= Helen Meng =

Chinese computer scientist

Helen Mei Ling Meng (蒙美玲) is a Chinese computer scientist, the Patrick Huen Wing Ming Professor of Systems Engineering and Engineering Management at the Chinese University of Hong Kong. Her research focuses on artificial intelligence in speech processing.

==Education and career==
After finishing her studies at the Diocesan Girls' School in Hong Kong in 1983, Meng went to the Massachusetts Institute of Technology. There, she received a bachelor's degree in 1989 and a master's degree in 1991 before completing her Ph.D. in 1995. Her doctoral thesis, Phonological Parsing for Bi-directional Letter-to-Sound/Sound-to-Letter Generation, was jointly supervised by Stephanie Seneff and Victor Zue.

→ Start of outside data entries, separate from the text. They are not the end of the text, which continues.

import Summits.QuantumFields.BalabanUV.Beta.GAN24.DerivativeRateTransferJensenMassFreeCoercive
import Summits.QuantumFields.BalabanUV.Beta.GAN24.DerivativeRateTransferLoewnerGramMass
import Summits.QuantumFields.BalabanUV.Beta.GAN24.DerivativeRateTransferLoewnerGramMassLattice
import Summits.QuantumFields.BalabanUV.Beta.GAN24.DerivativeRateTransferLoewnerKKTCoercive

/-!
# `BalabanUV.Beta.GAN24.DerivativeRateTransferLoewnerGramMassLatticeEnd` — binder row G-an2-4 ∕ (CONV-C), route R6 «VALUES, NOT DERIVATIVES», PART 98:
# THE ONE-STEP GRAM LETTER ON THE BLOCK LATTICE IS A PURE LATTICE CONSTANT — PART 95's `hN` reduction fed by PART 93's coercivity constant, PART 97's three
# lattice letters and PART 102's `hk` ∕ size-of-`𝒮` from the same reference fields: for the carrier `(w_c d′)•QᵀQ` of PART 56,
# `|(ℋᵀGℋ)_{ab}| ≤ w_c d′(L^d)⁻¹·(4(2·w_f′·4d·L^d)·4(d(L−1))²∕((L^d)⁻¹w_f) + 2L^d)` — NO hypothesis on `𝒮`, NO `hk`
# (unit b2b-balaban-gan24-p3, gen 48; v1)

NOT IN PRINT; OUR PROOF (for the ROUTE; PART 93 `coercive_lattice`, PART 95 `abs_gram_minOp_le_of_coercive`, PART 97 `mulVec_Q_blockRef` ∕ `dotProduct_self_blockRef` ∕
`form_blockGram_le` ∕ `posSemidef_blockGram` ∕ `form_blockRef_le`, PART 102 `isUnit_kkt_det_of_coercive` ∕ `effForm_diag_le_of_reference` BY NAME).  HONEST FRAMING (cell contract,
verbatim): «discharging `BetaPertH` makes Bałaban's UV stability UNCONDITIONAL — a real constructive-QFT result; it is NOT the continuum limit and NOT the Clay
problem.»  HONEST DEPENDENCY (verbatim): «continuum YM on T⁴ ⇐ BetaPertH ∧ nine spine estimates (0/9 proved); BetaPertH ⇐ (D1) ∧ (D4) ∧ CAP+tail; G-an2-4 gates
asym, D1 and NE2/3/4.»

WHAT THIS FILE PROVES (0 sorry, 0 `def`, nothing cited): **`abs_gram_blockLattice_le`** — on the block lattice of PARTs 24 ∕ 64 ∕ 85 ∕ 93 (comb block transporters
`W`, transported averaging `Q`, orthogonal bond transporters `R`), for a PSD fine form `H_f` with the TWO-SIDED comparability
`w_f·Σ_e|R_eu(tgt e) − u(src e)|² ≤ ⟨u,H_fu⟩ ≤ w_f′·Σ_e|…|²` (`0 < w_f`, `0 ≤ w_f′`, `2 ≤ L`, `1 ≤ d`): (1) the bordered matrix `kkt H_f Q` IS nonsingular (PART 102), and
(2) `|(ℋᵀ((w_c d′)•QᵀQ)ℋ)_{ab}| ≤ (w_c d′(L^d)⁻¹)·(4(2·w_f′(4d·L^d))∕γ + 2L^d)`, `γ = (L^d)⁻¹w_f∕(4(d(L−1))²)` — the Gram letter `N` of PART 20 ∕ 56's two-level
END at ONE step as a PURE LATTICE CONSTANT: no (H2)-class input, no hypothesis on `𝒮` (its diagonal is below the reference energy), no `hk`.  WHAT IT DOES NOT DO: the tower (re-indexing, growth `Λ`); (CONS); the mismatch letter.  SUPPLIER work on route C-R6°
(rank 2, REDUCTION); no consumer of record; NEVER «G-an2-4 closed»; NOT (CONV-C), NOT D1, NOT `BetaPertH`, NOT continuum, NOT Clay.  Records:
`HOME/b2b-balaban-gan24-p3/gen48/R6-LEDGER-NOTE.md`, `…/gen48/README.md`.
-/

noncomputable section

open Matrix Finset Function

namespace Summit.QuantumFields.BalabanUV.Beta.GAN24.DerivativeRateTransferLoewnerGramMassLatticeEnd

open Literature.MathematicalPhysics.QuantumFieldTheory.Balaban1983to89.Beta.Composition (kkt)
open Literature.MathematicalPhysics.QuantumFieldTheory.Balaban1983to89.Beta.CompositionSingular (effForm minOp)
open Summit.QuantumFields.BalabanUV.Beta.GAN24.DerivativeRateTransferJensenMassFreeCoercive (coercive_lattice)
open Summit.QuantumFields.BalabanUV.Beta.GAN24.DerivativeRateTransferLoewnerGramMass (abs_gram_minOp_le_of_coercive)
open Summit.QuantumFields.BalabanUV.Beta.GAN24.DerivativeRateTransferLoewnerGramMassLattice (mulVec_Q_blockRef dotProduct_self_blockRef
  form_blockGram_le posSemidef_blockGram form_blockRef_le)
open Summit.QuantumFields.BalabanUV.Beta.GAN24.DerivativeRateTransferLoewnerKKTCoercive (isUnit_kkt_det_of_coercive effForm_diag_le_of_reference)

variable {d L M : ℕ} {o : Type*} [Fintype o] [DecidableEq o]

/-- **`abs_gram_blockLattice_le` — THE ONE-STEP GRAM LETTER ON THE BLOCK LATTICE, EXPLICIT** [our proof; PART 93 + PART 95 + PART 97]. -/
theorem abs_gram_blockLattice_le [NeZero M] (hL : 0 < L) (hL2 : 2 ≤ L) (hd : 1 ≤ d)
    {R : ((Fin d → ZMod M) × (Fin d → Fin L)) × Fin d → Matrix o o ℝ} (hR : ∀ e, (R e)ᵀ * R e = 1)
    {W : (Fin d → ZMod M) → (Fin d → ZMod M) × (Fin d → Fin L) → Matrix o o ℝ} (hW : ∀ y x, (W y x)ᵀ * W y x = 1)
    (hWstep : ∀ (y : Fin d → ZMod M) (z : Fin d → Fin L) (μ : Fin d) (h : (z μ : ℕ) + 1 < L), (∀ ν, μ < ν → (z ν : ℕ) = 0) →
      W y (y, update z μ ⟨(z μ : ℕ) + 1, h⟩) = W y (y, z) * R ((y, z), μ))
    {Q : Matrix ((Fin d → ZMod M) × o) (((Fin d → ZMod M) × (Fin d → Fin L)) × o) ℝ}
    (hQ : ∀ (u : ((Fin d → ZMod M) × (Fin d → Fin L)) × o → ℝ) (y : Fin d → ZMod M),
      (fun a => (Q *ᵥ u) (y, a)) =
        ∑ x, (if x.1 = y then ((L : ℝ) ^ d)⁻¹ else 0) • (W y x *ᵥ fun b => u (x, b)))
    {Hf : Matrix (((Fin d → ZMod M) × (Fin d → Fin L)) × o) (((Fin d → ZMod M) × (Fin d → Fin L)) × o) ℝ}
    (hHfp : Hf.PosSemidef) {wf wf' wc d' : ℝ} (hwf : 0 < wf) (hwf' : 0 ≤ wf') (hwc : 0 ≤ wc) (hd' : 0 ≤ d')
    (hHf : ∀ u : ((Fin d → ZMod M) × (Fin d → Fin L)) × o → ℝ,
      wf * ∑ e : ((Fin d → ZMod M) × (Fin d → Fin L)) × Fin d,
        ((R e *ᵥ fun b => u ((e.1.1 + ((((e.1.2 e.2 : ℕ) + 1) / L) • (Pi.single e.2 (1 : ZMod M))),
            update e.1.2 e.2 ⟨((e.1.2 e.2 : ℕ) + 1) % L, Nat.mod_lt _ hL⟩), b)) - fun b => u (e.1, b)) ⬝ᵥ
          ((R e *ᵥ fun b => u ((e.1.1 + ((((e.1.2 e.2 : ℕ) + 1) / L) • (Pi.single e.2 (1 : ZMod M))),
            update e.1.2 e.2 ⟨((e.1.2 e.2 : ℕ) + 1) % L, Nat.mod_lt _ hL⟩), b)) - fun b => u (e.1, b)) ≤ u ⬝ᵥ (Hf *ᵥ u))
    (hHf' : ∀ u : ((Fin d → ZMod M) × (Fin d → Fin L)) × o → ℝ, u ⬝ᵥ (Hf *ᵥ u) ≤
      wf' * ∑ e : ((Fin d → ZMod M) × (Fin d → Fin L)) × Fin d,
        ((R e *ᵥ fun b => u ((e.1.1 + ((((e.1.2 e.2 : ℕ) + 1) / L) • (Pi.single e.2 (1 : ZMod M))),
            update e.1.2 e.2 ⟨((e.1.2 e.2 : ℕ) + 1) % L, Nat.mod_lt _ hL⟩), b)) - fun b => u (e.1, b)) ⬝ᵥ
          ((R e *ᵥ fun b => u ((e.1.1 + ((((e.1.2 e.2 : ℕ) + 1) / L) • (Pi.single e.2 (1 : ZMod M))),
            update e.1.2 e.2 ⟨((e.1.2 e.2 : ℕ) + 1) % L, Nat.mod_lt _ hL⟩), b)) - fun b => u (e.1, b))) :
    IsUnit (kkt Hf Q).det ∧
    ∀ a b, |((minOp Hf Q)ᵀ * ((wc * d') • (Qᵀ * Q)) * minOp Hf Q) a b| ≤
      (wc * d' * ((L : ℝ) ^ d)⁻¹) *
        (4 * (wf' * (4 * d * (L : ℝ) ^ d) + wf' * (4 * d * (L : ℝ) ^ d)) / ((((L : ℝ) ^ d)⁻¹ * wf) / (4 * (d * ((L : ℝ) - 1)) ^ 2)) +
          2 * (L : ℝ) ^ d) := by
  haveI : NeZero L := ⟨hL.ne'⟩
  have hdL : 0 < 4 * (d * ((L : ℝ) - 1)) ^ 2 := by
    have h1 : (1 : ℝ) ≤ d := by exact_mod_cast hd
    have h2 : (2 : ℝ) ≤ L := by exact_mod_cast hL2
    have : 0 < d * ((L : ℝ) - 1) := mul_pos (by linarith) (by linarith)
    positivity
  have hLd : 0 < ((L : ℝ) ^ d)⁻¹ := inv_pos.mpr (pow_pos (by exact_mod_cast hL) d)
  have hγ : 0 < (((L : ℝ) ^ d)⁻¹ * wf) / (4 * (d * ((L : ℝ) - 1)) ^ 2) := div_pos (mul_pos hLd hwf) hdL
  -- coercivity on `ker Q` (PART 93), with the constant moved across
  have hcoer : ∀ z : ((Fin d → ZMod M) × (Fin d → Fin L)) × o → ℝ, Q *ᵥ z = 0 →
      (((L : ℝ) ^ d)⁻¹ * wf) / (4 * (d * ((L : ℝ) - 1)) ^ 2) * (z ⬝ᵥ z) ≤ z ⬝ᵥ (Hf *ᵥ z) := fun z hz => by
    have h := coercive_lattice hL hW hWstep hQ hwf.le hHf z hz
    rw [div_mul_eq_mul_div, div_le_iff₀ hdL]
    linarith
  -- the reference fields (PART 97), the bordered matrix (PART 102), the size of `𝒮` from the same fields (PART 102)
  have hr : ∀ ya : (Fin d → ZMod M) × o, Q *ᵥ (fun p : ((Fin d → ZMod M) × (Fin d → Fin L)) × o =>
      if p.1.1 = ya.1 then ((W ya.1 p.1)ᵀ *ᵥ Pi.single ya.2 (1 : ℝ)) p.2 else 0) = Pi.single ya 1 := fun ya => by
    obtain ⟨y₀, a₀⟩ := ya; exact mulVec_Q_blockRef hW hQ y₀ a₀
  have hk : IsUnit (kkt Hf Q).det := isUnit_kkt_det_of_coercive hγ hcoer _ hr
  have hE : ∀ ya : (Fin d → ZMod M) × o, (fun p : ((Fin d → ZMod M) × (Fin d → Fin L)) × o =>
      if p.1.1 = ya.1 then ((W ya.1 p.1)ᵀ *ᵥ Pi.single ya.2 (1 : ℝ)) p.2 else 0) ⬝ᵥ (Hf *ᵥ fun p : ((Fin d → ZMod M) × (Fin d → Fin L)) × o =>
      if p.1.1 = ya.1 then ((W ya.1 p.1)ᵀ *ᵥ Pi.single ya.2 (1 : ℝ)) p.2 else 0) ≤ wf' * (4 * d * (L : ℝ) ^ d) := fun ya => by
    obtain ⟨y₀, a₀⟩ := ya; exact form_blockRef_le hL hR hW hwf' hHf' y₀ a₀
  refine ⟨hk, ?_⟩
  exact abs_gram_minOp_le_of_coercive hHfp hk (posSemidef_blockGram Q (mul_nonneg hwc hd')) (mul_nonneg (mul_nonneg hwc hd') hLd.le) hγ
    (fun v => form_blockGram_le hW hQ (mul_nonneg hwc hd') v) hcoer
    (fun (ya : (Fin d → ZMod M) × o) (p : ((Fin d → ZMod M) × (Fin d → Fin L)) × o) =>
      if p.1.1 = ya.1 then ((W ya.1 p.1)ᵀ *ᵥ Pi.single ya.2 (1 : ℝ)) p.2 else 0)
    hr hE (fun ya => by obtain ⟨y₀, a₀⟩ := ya; exact (dotProduct_self_blockRef hW y₀ a₀).le)
    (fun a => (effForm_diag_le_of_reference hHfp hk (hr a)).trans (hE a))

end Summit.QuantumFields.BalabanUV.Beta.GAN24.DerivativeRateTransferLoewnerGramMassLatticeEnd

end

She became a faculty member at the Chinese University of Hong Kong in 1998. founded the Stanley Ho Big Data Decision Analytics Research Center in 2013, and chaired the Department of Systems Engineering and Engineering from 2012 to 2018. She was given the Patrick Huen Wing Ming Professorship in 2021. She is a Fellow of the United College of Hong Kong, and the former editor-in-chief of the IEEE Transactions on Audio, Speech and Language Processing.

==Recognition==
Meng was elected as an IEEE Fellow, in the 2013 class of fellows, "for contributions to spoken language and multimodal systems". She was elected as a Fellow of the International Speech Communication Association in 2016, "for contributions to multilingual, multimodal human-computer interaction and language-learning technologies". She is also a fellow of the Hong Kong Computer Society and Hong Kong Institution of Engineers.